Mengapa Erdoğan memilih berperang melawan Gülen, menciptakan huru-hara di kalangan kaum radikal Muslim Turki serta membahayakan hubungan politiknya dengan Amerika Serikat?
Misteri #4: Semantik yang murni. Uni Eropa enggan menyetujui pemberlakuan visa perjalanan bebas bagi 75 juta warga Turki menuju Zona Schengen miliknya yang luas karena upaya itu menguntungkan bagi Turki. Pada gilirannya pemberian visi perjalanan bebas itu berpotensi memberikan peluang kepada Erdoğan untuk mengusir keluar para pengungsi Kurdi dan Suriah yang tidak diinginkannya, jika tidak mau mengatakan sebagai upayanya untuk memperluas pengaruhinya di negara-negara seperti Jerman dan Belanda. Tetapi Uni Eropa membuat akses ini bisa diubah. Caranya dengan mempersempit undang-undang anti-terorisme Turki yang sangat syarat kata-kata. Uni Eropa lalu menuntut "revisi peraturan beserta prakteknya dalam persoalan terorisme sesuai dengan standar Eropa." Erdoğan bisa saja membuat ini sebagai konsesi tanpa arti sehingga menangkap siapa saja yang dia inginkan adengan tuduhan-tuduhan lainnya, tetapi menolaknya (Mustahil merevisi legislasi dan praktek-praktek dalam dunia terorisme "urai salah seorang menterinya) dan tidak jadi memanfaatkan peluang yang sangat luar biasa.
Misteri #5: Licik atau megalomaniak. Erdoğan menjadi perdana menteri pada tahun 2003 dan selama delapan tahun memerintah dengan hati-hati, mengawasi pertumbuhan ekonomi yang mengagumkan, membantu menata (mollifying) kepemimpinan militer yang memiliki kekuasaan tertinggi negeri itu sehinga berhasil mengejar kebijakan "tidak bermasalah dengan para negara tetangga." Berbeda dari Mohamad Morsi yang malang, yang baru saja mengakhiri setahun jabatannya sebagai Presiden Mesir, Erdoğan mengatur langkah-langkahnya dengan benar-benar tidak mendengarkan pihak lain. Sebagai missal, nyaris tidak ada orang perhatikan pada Juli 2011ketika dia menaklukan militer.

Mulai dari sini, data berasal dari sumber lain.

import Summits.QuantumFields.BalabanUV.Beta.SymmetrisedAxialGauge
import Literature.MathematicalPhysics.QuantumFieldTheory.Balaban1983to89.Beta.RootedComb

/-!
# `BalabanUV.Beta.SymmetrisedAxialReflection` — binder row D1, RULING R-D1-g25-1 step S1e: THE SYMMETRISED POTENTIAL, AVERAGING, TREE GAUGE AND
# PROJECTOR ARE REFLECTION-COVARIANT AT THE CENTRED ROOT (`L` odd, EVERY axis) — the hR half of the hyperoctahedral covariance of the re-based
# literal's Form-level objects (the hP half is S1∕S1d), by transporting an5∕an1's comb reflection lemmas (`RootedComb.axial_R1` & co.) along `P1 σ`

HONEST FRAMING (cell contract, verbatim): «discharging `BetaPertH` makes Bałaban's UV stability UNCONDITIONAL — a real constructive-QFT
result; it is NOT the continuum limit and NOT the Clay problem.»  THIS MODULE DISCHARGES NOTHING of `BetaPertH` ∕ row D1: [folklore] finite
re-indexing on `ℤ^d` (Form level).  0 sorry, 0 `def … : Prop`, nothing cited as a fact; quotations are OBJECT LOCATORS.

WHAT.  [Balaban1987RG1] p.293 (5.7)∕(5.13): the reflection law of the polarization tensor; for the re-based literal «JsB12Sym» (JSB12SYM-SPINE v1 (F3)) the
reflection covariance of every ingredient is needed.  The S_d-symmetrised objects of S1∕S1d are sums over axis orders `σ` of the transported comb
`axial (P1 σ A) (σ⁻¹•y) (σ⁻¹•x)`; each σ-comb is reflection-covariant because (i) the pull-back intertwines the reflections,
**`P1 σ (R1 α A) = R1 (σ⁻¹ α) (P1 σ A)`** (`P1_R1`; signs `reflSign` and re-based bond bases `bref` match under `psite σ`), and (ii) the cell's comb is
reflection-covariant in EVERY axis (`RootedComb.axial_R1`).  PROVED: `axialPerm_R1`, `symAxial_R1 : symAxial (R1 α A) y x = symAxial A (sref α y) (sref α x)`; at the
CENTRED root (`L` odd, [Balaban1987RG1] (0.3)): `SymLamAt_R1`, **`symLinAvgAt_R1 : symLinAvgAt (ctr d L) (R1 α A) L μ y = (R1 α (symLinAvgAt (ctr d L) A L)) μ y`**,
`symTreeGaugeAt_R1`, **`symAxProjAt_R1 : symAxProjAt (ctr d L) L (R1 α A) = R1 α (symAxProjAt (ctr d L) L A)`**, `symAxialGaugeAt_R1` (the slice is reflection-invariant).
With S1's `symAxial_P1`∕`symLinAvgAt_ctr_P1` and S1d's `symAxProjAt_ctr_P1` this is the FULL hyperoctahedral covariance ((ℤ∕2)^d ⋊ S_d) of the symmetrised Form-level
objects — the comb has the (ℤ∕2)^d half only (`CombPermutationWitness`).
NOT HERE: kernels, tables, estimates, any identification with Bałaban's minimisers ∕ propagators ∕ β.  NOT D1, NOT BetaPertH, NOT continuum, NOT Clay.
HONEST DEPENDENCY (verbatim): «continuum YM on T⁴ ⇐ BetaPertH ∧ nine spine estimates (0/9 proved); BetaPertH ⇐ (D1) ∧ (D4) ∧ CAP+tail;
G-an2-4 gates asym, D1 and NE2/3/4.»  ABSOLUTE RULE (cell, verbatim): «No internally-minted statement may enter as a cited fact. Every
hypothesis is either kernel-proved in this package or a verbatim quotation of a PUBLISHED theorem with page reference.»
Unit `b2b-balaban-beta-an2` gen 25 (row-D1 owner), 2026-08-21.
-/

namespace Summit.QuantumFields.BalabanUV.Beta.SymmetrisedAxialReflection

noncomputable section

open Finset
open scoped BigOperators Nat
open Literature.MathematicalPhysics.QuantumFieldTheory.Balaban1983to89.Beta
open AffineAveraging (Form0 Form1 Site unitVec unitVec_apply dz box toSite contourSum)
open AveragingContours (grad axial blk)
open AveragingContoursRooted (ctr)
open PolarizationSign (reflSign axisReflect)
open ResolventReflection (sref sref_apply bref bref_apply R0 R1 R0_apply R1_apply reflSign_self reflSign_of_ne bflip bflip_mem sum_box_bflip
  sref_block contourSum_R1 dz_R0)
open RootedComb (sref_root_ctr blk_sref axial_R1 grad_R0 R1_sub)
open Summit.QuantumFields.BalabanUV.Beta.KernelPermutation (psite psite_apply psite_symm_apply)
open Summit.QuantumFields.BalabanUV.Beta.ResolventPermutation (P0 P1 P0_apply P1_apply)
open Summit.QuantumFields.BalabanUV.Beta.SymmetrisedAxialPotential
open Summit.QuantumFields.BalabanUV.Beta.SymmetrisedAxialGauge

variable {d : ℕ}

/-! ## §1 The axis permutation intertwines the axis reflections -/

/-- [folklore] `σ•(sref α z) = sref (σ α) (σ•z)`. -/
theorem psite_sref (σ : Equiv.Perm (Fin d)) (α : Fin d) (z : Site d) : psite σ (sref α z) = sref (σ α) (psite σ z) := by
  funext i
  simp only [psite_apply, sref_apply, Equiv.symm_apply_eq]

/-- [folklore] `σ⁻¹•(sref α z) = sref (σ⁻¹ α) (σ⁻¹•z)`. -/
theorem psite_symm_sref (σ : Equiv.Perm (Fin d)) (α : Fin d) (z : Site d) :
    (psite σ).symm (sref α z) = sref (σ.symm α) ((psite σ).symm z) := by
  funext i
  simp only [psite_symm_apply, sref_apply, Equiv.apply_eq_iff_eq_symm_apply]

/-- [folklore] `σ•(bref α κ z) = bref (σ α) (σ κ) (σ•z)` (re-based bond base points). -/
theorem psite_bref (σ : Equiv.Perm (Fin d)) (α κ : Fin d) (z : Site d) : psite σ (bref α κ z) = bref (σ α) (σ κ) (psite σ z) := by
  funext i
  simp only [psite_apply, bref_apply, Equiv.symm_apply_eq, Equiv.apply_eq_iff_eq]

/-- [folklore] The leg sign is permutation-invariant: `reflSign (σ α) (σ κ) = reflSign α κ`. -/
theorem reflSign_perm (σ : Equiv.Perm (Fin d)) (α κ : Fin d) : reflSign (σ α) (σ κ) = reflSign α κ := by
  simp only [PolarizationSign.reflSign, Equiv.apply_eq_iff_eq]

/-- [folklore] **THE PULL-BACK INTERTWINES THE REFLECTIONS**: `P1 σ (R1 α A) = R1 (σ⁻¹ α) (P1 σ A)`. -/
theorem P1_R1 (σ : Equiv.Perm (Fin d)) (α : Fin d) (A : Form1 d ℝ) : P1 σ (R1 α A) = R1 (σ.symm α) (P1 σ A) := by
  funext κ z
  simp only [P1_apply, R1_apply]
  rw [psite_bref, Equiv.apply_symm_apply, ← reflSign_perm σ (σ.symm α) κ, Equiv.apply_symm_apply]

/-! ## §2 Every σ-comb, hence the symmetrised potential, is reflection-covariant -/

/-- [folklore] **`A(Γ^σ)` UNDER A REFLECTION**: `axialPerm σ (R1 α A) y x = axialPerm σ A (sref α y) (sref α x)` — every axis order, every axis. -/
theorem axialPerm_R1 (σ : Equiv.Perm (Fin d)) (α : Fin d) (A : Form1 d ℝ) (y x : Site d) :
    axialPerm σ (R1 α A) y x = axialPerm σ A (sref α y) (sref α x) := by
  simp only [axialPerm, P1_R1, axial_R1, psite_symm_sref]

/-- [folklore] **THE SYMMETRISED POTENTIAL UNDER A REFLECTION**: `symAxial (R1 α A) y x = symAxial A (sref α y) (sref α x)`. -/
theorem symAxial_R1 (α : Fin d) (A : Form1 d ℝ) (y x : Site d) : symAxial (R1 α A) y x = symAxial A (sref α y) (sref α x) := by
  simp only [symAxial, axialPerm_R1]

/-! ## §3 The centred rooted objects (`L` odd) -/

/-- [folklore] **THE CENTRED SYMMETRISED BLOCK POTENTIAL IS A REFLECTION SCALAR** (`L` odd): `SymLamAt ρ_c (R1 α A) L y = SymLamAt ρ_c A L (sref α y)`. -/
theorem SymLamAt_R1 {L : ℕ} (hL : Odd L) (α : Fin d) (A : Form1 d ℝ) (y : Site d) :
    SymLamAt (ctr d L) (R1 α A) L y = SymLamAt (ctr d L) A L (sref α y) := by
  unfold SymLamAt
  have key : ∀ b ∈ box d L, symAxial (R1 α A) ((L : ℤ) • y + ctr d L) ((L : ℤ) • y + toSite b)
      = symAxial A ((L : ℤ) • sref α y + ctr d L) ((L : ℤ) • sref α y + toSite (bflip α L b)) := by
    intro b hb
    rw [symAxial_R1, sref_root_ctr hL, sref_block α hb]
  rw [Finset.sum_congr rfl key]
  exact sum_box_bflip α L (fun b => symAxial A ((L : ℤ) • sref α y + ctr d L) ((L : ℤ) • sref α y + toSite b))

/-- [folklore] The same as an identity of block functions: `SymLamAt ρ_c (R1 α A) L = R0 α (SymLamAt ρ_c A L)`. -/
theorem SymLamAt_R1_eq {L : ℕ} (hL : Odd L) (α : Fin d) (A : Form1 d ℝ) : SymLamAt (ctr d L) (R1 α A) L = R0 α (SymLamAt (ctr d L) A L) := by
  funext y; rw [SymLamAt_R1 hL, R0_apply]

/-- [folklore] **THE CENTRED SYMMETRISED AVERAGING IS REFLECTION-COVARIANT** (`L` odd, EVERY axis `α`): the `μ`-component transforms with the leg sign
`reflSign α μ` at the re-based coarse bond `bref α μ y` — `symLinAvgAt ρ_c (R1 α A) L μ y = (R1 α (symLinAvgAt ρ_c A L)) μ y`. -/
theorem symLinAvgAt_R1 {L : ℕ} (hL : Odd L) (α : Fin d) (A : Form1 d ℝ) (μ : Fin d) (y : Site d) :
    symLinAvgAt (ctr d L) (R1 α A) L μ y = R1 α (fun κ z => symLinAvgAt (ctr d L) A L κ z) μ y := by
  rw [R1_apply, symLinAvgAt_eq_contourSum_sub_dz, symLinAvgAt_eq_contourSum_sub_dz, contourSum_R1, R1_apply, SymLamAt_R1_eq hL, dz_R0,
    R1_apply]
  ring

/-- [folklore] **THE CENTRED SYMMETRISED TREE GAUGE IS A REFLECTION SCALAR** (`L` odd): `symTreeGaugeAt ρ_c (R1 α A) L = R0 α (symTreeGaugeAt ρ_c A L)`. -/
theorem symTreeGaugeAt_R1 {L : ℕ} (hL : Odd L) (α : Fin d) (A : Form1 d ℝ) :
    symTreeGaugeAt (ctr d L) (R1 α A) L = R0 α (symTreeGaugeAt (ctr d L) A L) := by
  funext x
  rw [R0_apply, symTreeGaugeAt, symTreeGaugeAt, symAxial_R1, sref_root_ctr hL, blk_sref hL.pos]

/-- [folklore] **THE CENTRED SYMMETRISED AXIAL PROJECTOR IS REFLECTION-COVARIANT** (`L` odd, EVERY axis `α`):
`symAxProjAt ρ_c L (R1 α A) = R1 α (symAxProjAt ρ_c L A)` (with S1d's `symAxProjAt_ctr_P1`: full hyperoctahedral covariance). -/
theorem symAxProjAt_R1 {L : ℕ} (hL : Odd L) (α : Fin d) (A : Form1 d ℝ) :
    symAxProjAt (ctr d L) L (R1 α A) = R1 α (symAxProjAt (ctr d L) L A) := by
  have hg : (fun x => (d ! : ℝ)⁻¹ * symTreeGaugeAt (ctr d L) (R1 α A) L x) = R0 α (fun x => (d ! : ℝ)⁻¹ * symTreeGaugeAt (ctr d L) A L x) := by
    funext x
    rw [R0_apply, symTreeGaugeAt_R1 hL, R0_apply]
  rw [symAxProjAt, symAxProjAt, hg, grad_R0, R1_sub]

/-- [folklore] The centred symmetrised axial gauge condition is reflection-invariant (`L` odd). -/
theorem symAxialGaugeAt_R1 {L : ℕ} (hL : Odd L) (α : Fin d) {A : Form1 d ℝ} (hA : SymAxialGaugeAt (ctr d L) A L) :
    SymAxialGaugeAt (ctr d L) (R1 α A) L := by
  intro y b hb
  rw [symAxial_R1, sref_root_ctr hL, sref_block α hb]
  exact hA (sref α y) (bflip α L b) (bflip_mem α hb)

end

end Summit.QuantumFields.BalabanUV.Beta.SymmetrisedAxialReflection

Itulah yang terjadi kala itu. Bagaimanapun, sejak 2011, Erdoğan berulangkali membuat masalahnya sendiri. Tanpa alasan jelas dia menjadikan Presiden Bashar al-Assad dari Suriah yang sebelumnya adalah pemimpin luar negeri yang disukainya (kedua orang itu bersama para isteri mereka bahkan pernah berlibur bersama) menjadi musuh terbesarnya. Dia menembak jatuh sebuah pesawat tempur Rusia lalu dengan hina meminta maaf. Dia pun gagal membangun jalur pipa pengiriman gas dari Mediterania Timur menuju Eropa.

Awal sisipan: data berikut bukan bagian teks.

import Summits.BirchSwinnertonDyer.BirchSwinnertonDyer.Theorems.EisensteinPrimesBSDpOnCellCOfNamedFactsV14
import Summits.BirchSwinnertonDyer.BirchSwinnertonDyer.Theorems.EisensteinPrimesBSDpOnCellCImprimitiveCountSplitOfBrAnomHlatLightTCOfSurC
import Summits.BirchSwinnertonDyer.BirchSwinnertonDyer.Theorems.EisensteinPrimesKellerYinLemma511OfBrAnomOfSurC
import Summits.BirchSwinnertonDyer.BirchSwinnertonDyer.Theorems.EisensteinPrimesBSDpOnCellCImprimitiveCountNonsplitOfGe
import Summits.BirchSwinnertonDyer.BirchSwinnertonDyer.Theorems.EisensteinPrimesCharGrSelmerCorankGeOfFactsOfSurC
import Summits.BirchSwinnertonDyer.BirchSwinnertonDyer.Theorems.EisensteinPrimesSurLambdaCaseCTCOfPoitouTateAt
import HarnessLib
import Summits.QuantumFields.YangMills.Theorems.ColdStartUniversalityLatticeLangevinGeneratorInvariance
import Summits.QuantumFields.YangMills.Theorems.ColdStartUniversalityLatticeLangevinGeneratorCalculus
import HarnessLib

/-!
# Route `ColdStartUniversality` (fixed-cut-off package): the SZZ generator is SYMMETRIC and NONPOSITIVE on `L²(μ_{β'})`

Helper file (seat `ym-line-csu-p1`, g15).  SZZ (CMP 400 (2023) §3, p. 13) state `𝓔^L(F,G) = -∫ 𝓛_L F G dμ` for smooth `F, G` and
that `P_t^L` is the `L²(μ)`-semigroup of `𝓔^L`.  For the SU(2) system on `(ℤ/L)³`, any `β'`, and the tree's coordinate generator
`𝓛` (`dynkin_forward`) on `C³` compactly supported functions of the real link coordinates — WITHOUT integration by parts:
* ★ `integral_mul_generator_symm` — `∫ (g∘coords)·𝓛f dμ_{β'} = ∫ (f∘coords)·𝓛g dμ_{β'}` (derivative at `τ = 0⁺` of the detailed
  balance `integral_mul_transition_symm_su2` through Dynkin's formula);
* ★ `two_mul_integral_mul_generator_eq_neg_carre` — `2 ∫ F·𝓛f dμ = -∫ Γ(f,f) dμ`, `Γ(f,f) = Σ_{ij} ∂_i f ∂_j f Σ_n σ_{in} σ_{jn}`
  (infinitesimal invariance on `f²` + Leibniz `generator_mul`); ★ `integral_mul_generator_self_nonpos` — `∫ F·𝓛f dμ ≤ 0`;
* ★ `tendsto_dirichletForm_semigroup` — `τ⁻¹ (∫ F P_τ F dμ - ∫ F² dμ) → ∫ F·𝓛f dμ` as `τ ↓ 0`.
THEOREMS ONLY, no definition, no sorry.  RECORD-rung R3 plumbing (fixed cut-off); nothing here bears on the Yang–Mills mass gap.
-/

set_option autoImplicit false

noncomputable section

namespace Summit.QuantumFields.YangMills.Theorems.ColdStartUniversality

open MeasureTheory ProbabilityTheory Finset Filter Set Topology
open scoped BigOperators NNReal ENNReal
open Literature.Probability.Process Literature.MathematicalPhysics.QuantumFieldTheory
open Literature.MathematicalPhysics.QuantumLattice (fundamentalRep fundamentalLatticeRep continuous_fundamentalRep)

variable {L : ℕ} [NeZero L]

/-- **Slope form of the fundamental theorem of calculus at `0⁺`** for a continuous `φ : ℝ → ℝ`:
`τ⁻¹ ∫₀^τ φ → φ 0` as `τ ↓ 0`. [folklore] -/
theorem tendsto_inv_mul_intervalIntegral_of_continuous {φ : ℝ → ℝ} (hφ : Continuous φ) :
    Tendsto (fun τ : ℝ => τ⁻¹ * ∫ r in (0 : ℝ)..τ, φ r) (𝓝[>] 0) (𝓝 (φ 0)) := by
  have hD : HasDerivAt (fun u => ∫ r in (0 : ℝ)..u, φ r) (φ 0) 0 := intervalIntegral.integral_hasDerivAt_right
    (hφ.intervalIntegrable _ _) (hφ.stronglyMeasurableAtFilter _ _) hφ.continuousAt
  refine hD.tendsto_slope_zero_right.congr' (Eventually.of_forall fun τ => ?_)
  simp only [zero_add, intervalIntegral.integral_same, sub_zero, smul_eq_mul]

Keluarga Erdoğan dan Assad saat berlibur bersama pada masa-masa bahagia. |
Secara illegal dia membangun bagi dirinya sendiri istana raksasa mahaluas di lahan yang dijaga ketat, sebuah istana terbesar di dunia semenjak People's Palace atau Istana Rakyat karya Nicolae Ceausescu yang mengerikan di Bucharest. Dalam sebuah sandiwara yang menggelikan Erdoğan pun tampil di acara pemakaman petinju Amerika Muhammad Ali karena ingin memberikan sambutan, memberikan hadiah serta meminta untuk difoto bersama dengan para anggota keluarga yang berdukacita dan karena semua permintaan itu ditolak dia pun menyelinap pulang kembali ke negaranya.
Dia juga buat musuh ke mananapun dia pergi. Di Ekuador, para pengawal pribadi Erdoğan memborgol tiga wanita negeri itu yang pro-Kurdi serta bertindak kasar terhadap seorang anggota parlemen yang mencoba melindungi mereka. Ketika ditanyakan soal insiden ini, wakil Ketua DPR Ekuador menjawab, "Hingga para pengawal pribadi Erdoğan menyerang seorang wakil ketua DPR kami, masyarakat kami tidak tahu Turki. Tidak ada orang tahu siapa orang Turki atau warga Kurdi. Kini semua orang tahu dan wajarlah kami memihak kepada warga Kurdi. Kami tidak ingin melihat Erdoğan di negara kami lagi."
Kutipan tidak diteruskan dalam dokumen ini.